In Re Means

454 B.R. 636, 2011 Bankr. LEXIS 2683, 2011 WL 2709107
CourtUnited States Bankruptcy Court, D. South Carolina
DecidedJuly 8, 2011
Docket14-02097
StatusPublished
Cited by1 cases

This text of 454 B.R. 636 (In Re Means) is published on Counsel Stack Legal Research, covering United States Bankruptcy Court, D. South Carolina primary law. Counsel Stack provides free access to over 12 million legal documents including statutes, case law, regulations, and constitutions.

Bluebook
In Re Means, 454 B.R. 636, 2011 Bankr. LEXIS 2683, 2011 WL 2709107 (S.C. 2011).

Opinion

ORDER

DAVID R. DUNCAN, Bankruptcy Judge.

This matter is before the Court on an Amended Motion for Relief from Stay (“Motion”) filed by Orion Construction Company, Inc. (“Orion”) on May 27, 2011. An Objection to Orion’s Motion was filed by Homer E. Means and Denise Means (“Debtors”) on June 6, 2011. A Response to Debtors’ Objection was filed by Orion on June 17, 2011. A hearing was held on June 20, 2011. At the conclusion of the hearing, the Court took the matter under advisement for further consideration. Pursuant to Federal Rule of Civil Procedure 52, which is made applicable to this matter by Federal Rules of Bankruptcy Procedure 7052 and 9014(c), the Court now makes the following findings of fact and conclusions of law.

FINDINGS OF FACT

Debtors filed for chapter 13 relief on July 7, 2008. Their chapter 13 plan was confirmed on September 3, 2008. On April 12, 2011, Orion filed a Motion for Relief from Stay, requesting a modification of the stay to allow Orion to move forward with a pending state mechanic’s lien proceeding. An Objection to that Motion was filed by Debtors on April 26, 2011, and a hearing was held on May 10, 2011. Two days after the hearing, Debtors voluntarily converted their case to chapter 7. As a result, the Court entered an Order on May 19, 2011 stating that it could not provide Orion with any relief due to the conversion and indicating that Orion could notice the chapter 7 trustee of its motion if it wished to proceed following the conversion. Orion filed its Amended Motion on May 27, 2011, and Debtors again objected on June 6, 2011. Orion’s Amended Motion was substantially similar to Orion’s original Motion for Relief from Stay. The chapter 7 trustee has not filed a response to the Amended Motion but has completed administration of the case and filed a report that no property is available for distribution to creditors.

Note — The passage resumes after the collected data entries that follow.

import Mathlib
import Literature.NumberTheory.Transcendental.MZVSimplexRep
import Literature.NumberTheory.Transcendental.MultipleZetaStuffle

/-!
# `StuffleInKZ` (stmt-KontsevichZagierPeriods-3931, route `FurushoPentagon`) — line
`cumulative-cube-lattice-paths`: the combinatorial objects of the cube lever

Route-posited objects (D-0016: `<RouteSlug>…Defs.lean`) used by the line that proves the stuffle
(harmonic product) relations `[Δ_s]·[Δ_t] − Σ_{u ∈ s∗t} [Δ_u] ∈ KZ.relations` inside the
Kontsevich–Zagier calculus by the CUBE LEVER (idea card
`Cruxes/StuffleInKZ/Ideas/cumulative-cube-lattice-paths.md`; Soudères 2010 Prop. 1.5, Markarian
2020 Prop. 2):

* `Step`, `paths k l` — lattice paths from `(0,0)` to `(k,l)` with steps `X = (1,0)`,
  `Y = (0,1)`, `D = (1,1)` (a tie), enumerated in the order of Hoffman's head recursion
  (A1)–(A3) of `MZV.stuffle`; `cx p`, `cy p` — the endpoint of a step list;
* `merge p s t` — the index of `s ∗ t` produced along the path `p` (so that
  `MZV.stuffle s t = (paths |s| |t|).map (merge · s t)`, an ORDERED-list identity);
  `interleave p s t xs ys` — the corresponding block interleaving of coordinate lists;
* `openCube n = (0,1)ⁿ`;
* `cubeKernel u ws = ∏_{m<|u|} q_m / (1 − q_{m+1})`, `q_m = (ws.take (u₁+⋯+u_m)).prod` — the pull-back
  of Kontsevich's simplex integrand of `ζ(u)` along the chart `tᵢ = x₀⋯xᵢ` of the open cube
  (coordinates as a `List ℝ`, so that block interleaving is list surgery);
* `nodeProd`, `pathKernel s t p xs ys = ∏_{m<|p|} N_m / (1 − N_{m+1})`, `N_m = A_{i_m}(xs)·B_{j_m}(ys)`
  the node products along `p` — the summand of the kernel identity
  `cubeKernel s xs · cubeKernel t ys = Σ_{p ∈ paths} pathKernel s t p xs ys`;
* `chart w x i = ∏_{j ≤ i} x j` — the cumulative-product chart `(0,1)ʷ → {1 > t₀ > ⋯ > t_{w-1} > 0}`.

Only definitions, their unfolding (`rfl`/`simp`) lemmas and the enumeration stub `stub_enumeration`
(`MZV.stuffle s t = (paths |s| |t|).map (merge · s t)`) live here; every other statement of the line
is a theorem in the sibling `FurushoPentagonStuffleInKZ*.lean` files.

References: M. Hoffman, J. Algebra 194 (1997) §2; I. Soudères, *Motivic double shuffle*,
IJNT 6 (2010) §1.3; N. Markarian, arXiv:2008.00855, Prop. 2; M. Kontsevich, D. Zagier,
*Periods* (2001) §1.2.
-/

noncomputable section

namespace Summit.KontsevichZagierPeriods.FurushoPentagon.StuffleInKZ

open Literature.NumberTheory.Transcendental

/-! ## Lattice paths -/

/-- A step of a lattice path in the stuffle square: `X` consumes the next entry of `s` alone,
`Y` the next entry of `t` alone, `D` (diagonal, a "tie" `nᵢ = mⱼ`) both, merged.
[cite: Hoffman1997, §2 (A3)] -/
inductive Step : Type
  | X : Step
  | Y : Step
  | D : Step
  deriving DecidableEq, Repr, Inhabited

/-- The lattice paths from `(0,0)` to `(k,l)` as step lists, enumerated in the order of Hoffman's
head recursion for `MZV.stuffle` (`(a s)∗(b t) = a(s∗bt) + b(as∗t) + (a+b)(s∗t)`): first step
`X`, then `Y`, then `D`. [cite: Hoffman1997, §2 (A1)–(A3)] -/
def paths : ℕ → ℕ → List (List Step)
  | 0, l => [List.replicate l Step.Y]
  | k + 1, 0 => [List.replicate (k + 1) Step.X]
  | k + 1, l + 1 =>
      (paths k (l + 1)).map (List.cons Step.X) ++
        ((paths (k + 1) l).map (List.cons Step.Y) ++ (paths k l).map (List.cons Step.D))

/-- The number of entries of `s` consumed by a step list (`X` and `D` steps). [folklore] -/
def cx (p : List Step) : ℕ := p.count Step.X + p.count Step.D

/-- The number of entries of `t` consumed by a step list (`Y` and `D` steps). [folklore] -/
def cy (p : List Step) : ℕ := p.count Step.Y + p.count Step.D

/-- The index of the harmonic product `s ∗ t` produced along a step list: `X` copies the next entry
of `s`, `Y` the next entry of `t`, `D` their sum; the result is truncated when a list runs out.
[cite: Hoffman1997, §2 (A3)] -/
def merge : List Step → List ℕ → List ℕ → List ℕ
  | Step.X :: p, a :: s, t => a :: merge p s t
  | Step.Y :: p, s, b :: t => b :: merge p s t
  | Step.D :: p, a :: s, b :: t => (a + b) :: merge p s t
  | _, _, _ => []

/-! ### Unfolding lemmas -/

/-- `paths 0 l` is the single all-`Y` path. [folklore] -/
@[simp] theorem paths_zero_left (l : ℕ) : paths 0 l = [List.replicate l Step.Y] := by
  simp [paths]

/-- `paths (k+1) 0` is the single all-`X` path. [folklore] -/
@[simp] theorem paths_succ_zero (k : ℕ) : paths (k + 1) 0 = [List.replicate (k + 1) Step.X] := by
  simp [paths]

/-- `paths k 0` is the single all-`X` path. [folklore] -/
theorem paths_zero_right (k : ℕ) : paths k 0 = [List.replicate k Step.X] := by
  cases k <;> simp

/-- Hoffman's recursion for the path enumeration. [cite: Hoffman1997, §2 (A3)] -/
theorem paths_succ_succ (k l : ℕ) :
    paths (k + 1) (l + 1) =
      (paths k (l + 1)).map (List.cons Step.X) ++
        ((paths (k + 1) l).map (List.cons Step.Y) ++ (paths k l).map (List.cons Step.D)) := by
  simp [paths]

/-- `merge` along the empty path. [folklore] -/
@[simp] theorem merge_nil (s t : List ℕ) : merge [] s t = [] := by
  cases s <;> cases t <;> rfl

/-- `merge` of an `X` step. [folklore] -/
@[simp] theorem merge_X_cons (p : List Step) (a : ℕ) (s t : List ℕ) :
    merge (Step.X :: p) (a :: s) t = a :: merge p s t := rfl

/-- `merge` of a `Y` step. [folklore] -/
@[simp] theorem merge_Y_cons (p : List Step) (s : List ℕ) (b : ℕ) (t : List ℕ) :
    merge (Step.Y :: p) s (b :: t) = b :: merge p s t := by
  cases s <;> rfl

/-- `merge` of a `D` step. [folklore] -/
@[simp] theorem merge_D_cons (p : List Step) (a : ℕ) (s : List ℕ) (b : ℕ) (t : List ℕ) :
    merge (Step.D :: p) (a :: s) (b :: t) = (a + b) :: merge p s t := rfl

/-- `merge` of an `X` step with `s` exhausted. [folklore] -/
@[simp] theorem merge_X_nil (p : List Step) (t : List ℕ) : merge (Step.X :: p) [] t = [] := rfl

/-- `merge` of a `Y` step with `t` exhausted. [folklore] -/
@[simp] theorem merge_Y_nil (p : List Step) (s : List ℕ) : merge (Step.Y :: p) s [] = [] := by
  cases s <;> rfl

Debtors contracted with Orion in June 2010 following a fire at Debtors’ home. Orion agreed to repair fire and smoke damage to Debtors’ home, and Debtors agreed to remit $180,000 from their insurance proceeds to Orion as payment for Orion’s services. Debtors did not inform Orion that they were in bankruptcy. There is a dispute over whether Orion completed the repairs and whether repairs were competently performed. Debtors paid some money to Orion, but did not pay the entire $180,000.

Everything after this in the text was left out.